By Leika Kihara
TOKYO (Reuters) – New U.S. tariffs announced by President Donald Trump may delay, but likely won’t derail, the Bank of Japan’s plan to raise interest rates further as policymakers seek to avoid renewed yen falls that would worsen inflationary pressures.
Trump’s decision to slap a 25% levy on auto imports, and a reciprocal 24% tariff on other Japanese goods, will deal a huge blow to the export-heavy economy with analysts predicting the higher duties could knock up to 0.8% off economic growth.
The stunning moves by Trump upend the BOJ’s expectations that big exporters will use overseas profits to lift local pay, which would drive a cycle of wage and price increases, seen as a prerequisite for more interest rate hikes.

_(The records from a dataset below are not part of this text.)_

import Summits.HubbardSuperconductivity.HubbardSuperconductivity.Theorems.AnisotropyChordTransferFibre3FinX5Split
import Summits.HubbardSuperconductivity.HubbardSuperconductivity.Theorems.AnisotropyChordTransferFibre3FinX5P35q124
import Summits.HubbardSuperconductivity.HubbardSuperconductivity.Theorems.AnisotropyChordTransferFibre3FinX5P35q125

/-!
# Route `AnisotropyChord` / H0 rotor rung: FIN per-`L` GM₃ (X5), `L = 35` — row-C cell facts (X5, point wedges), part `p62`

Kernel facts `xcCellAnyA0 35 (49/50) 100 la lb bn tb = true` (row C of cert cells 144 of `L = 35` with `b = bn/100` and the `T⁺·D` brackets `tb` exported by the row-`N₁` facts `xn35_*`): the two Green point wedges `gWedgePt` are rewritten to the kernel-certified literals `gw35_*` (`…FinX5P35q*`), the profile / gradient tables are built from them by monotonicity (`…FinX5Eval`), and g5's row-C check is decided; the two row-C sums (`Ψ` and the contact-shell row sum) are certified separately as literals and substituted (`…FinX5Split`, keeps every `decide` under the kernel work ceiling); assembled in `…FinX5GM3ThirtyFive`.
Prover seat `hubbard-h0-rotor-p3` g9; helper for piece A = stmt-HubbardSuperconductivity-23918 of rung 19089 (`--supports`, helper class).
WHAT THIS IS NOT: nothing here proves superconductivity in the Hubbard model (rotor TARGET as worded stays FALSE, g15 verdict); kernel facts for the FIN certificate of ONE conditional reduction.  Tree imports only; zero data; standard axioms.
-/

set_option linter.dupNamespace false
set_option autoImplicit false

namespace Summit.HubbardSuperconductivity.HubbardSuperconductivity.Theorems.AnisotropyChord.Transfer.Fibre3

namespace FinXD

open FinXB FinCell Hole2

set_option maxHeartbeats 4000000 in
/-- the gradient-correlation sum `Ψ` of cell 144 of `L = 35` as a literal (kernel). [folklore] -/
theorem psi35_144_eq : xcPsi 35 (gTabA 35 1490235357620312 1527491241560820 gw35_124 gw35_125 (fTabA 35 1490235357620312 1527491241560820 gw35_124 gw35_125)) = ((1500565961031973916 : ℤ), (1737631229703432244 : ℤ)) := by decide +kernel

set_option maxHeartbeats 4000000 in
/-- the contact-shell row sum of cell 144 of `L = 35` as a literal (kernel). [folklore] -/
theorem rows35_144_eq : xcRowSum 35 (fTabA 35 1490235357620312 1527491241560820 gw35_124 gw35_125) (gTabA 35 1490235357620312 1527491241560820 gw35_124 gw35_125 (fTabA 35 1490235357620312 1527491241560820 gw35_124 gw35_125)) = ((440596352170278 : ℤ), (4759600175091967 : ℤ)) := by decide +kernel

set_option maxHeartbeats 4000000 in
/-- row C of cell 144 of `L = 35` (`b = 164/100`). [folklore] -/
theorem xc35_144 : xcCellAnyA0 35 (49/50 : ℚ) 100 1490235357620312 1527491241560820 164 ((4523086638291183 : ℤ), (4659779065069539 : ℤ)) = true := by
  unfold xcCellAnyA0
  rw [gw35_124_eq, gw35_125_eq, ← xcCellAnyTAS_eq, psi35_144_eq, rows35_144_eq]
  decide +kernel

end FinXD

end Summit.HubbardSuperconductivity.HubbardSuperconductivity.Theorems.AnisotropyChord.Transfer.Fibre3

With fears of a global recession looming, the BOJ is likely to cut its economic growth forecasts and hold off raising rates at its next meeting concluding on May 1, analysts say.
But there is less certainty about just how long the BOJ will be able to keep rates where they are given mounting inflationary pressure at home that has drawn warnings from hawkish members of the board.
“At the very least, a rate hike on May 1 is off the table given the expected hit to Japan’s economy from U.S. tariffs,” said former BOJ top economist Seisaku Kameda, who is now executive economist at Sompo Institute Plus.
“But I won’t rule out a rate hike in June or July, as the BOJ is caught in a dilemma of having to balance downside risks to the economy and domestic inflationary pressure,” he said.
While raising rates too aggressively could hurt growth, sounding too dovish on the rate outlook could prod investors to scale back bets of a near-term action, and trigger a renewed, unwanted and inflationary yen slide.
BOJ Deputy Governor Shinichi Uchida told parliament on Friday the central bank would continue raising rates if the economy moves in line with forecasts, while keeping a close eye on risks to growth from tariffs.
Whatever the BOJ’s ambitions, markets are quickly ruling out the chance of further rate hikes. Shares of Japanese banks plunged on Friday on fears U.S. tariffs could choke Japan’s fragile economic recovery and snuff out the BOJ’s efforts to lift rates away from the low levels that have squeezed lenders’ profits.
Inflation has exceeded the BOJ’s 2% target for nearly three years due in part to a weak yen that boosted import costs, a stark contrast to Japan’s 25-year battle with deflation that kept rates near zero.
Headline inflation hit 3.7% in February on stubbornly high food costs which, coupled with steady wage increases, have heightened wider calls to keep raising interest rates.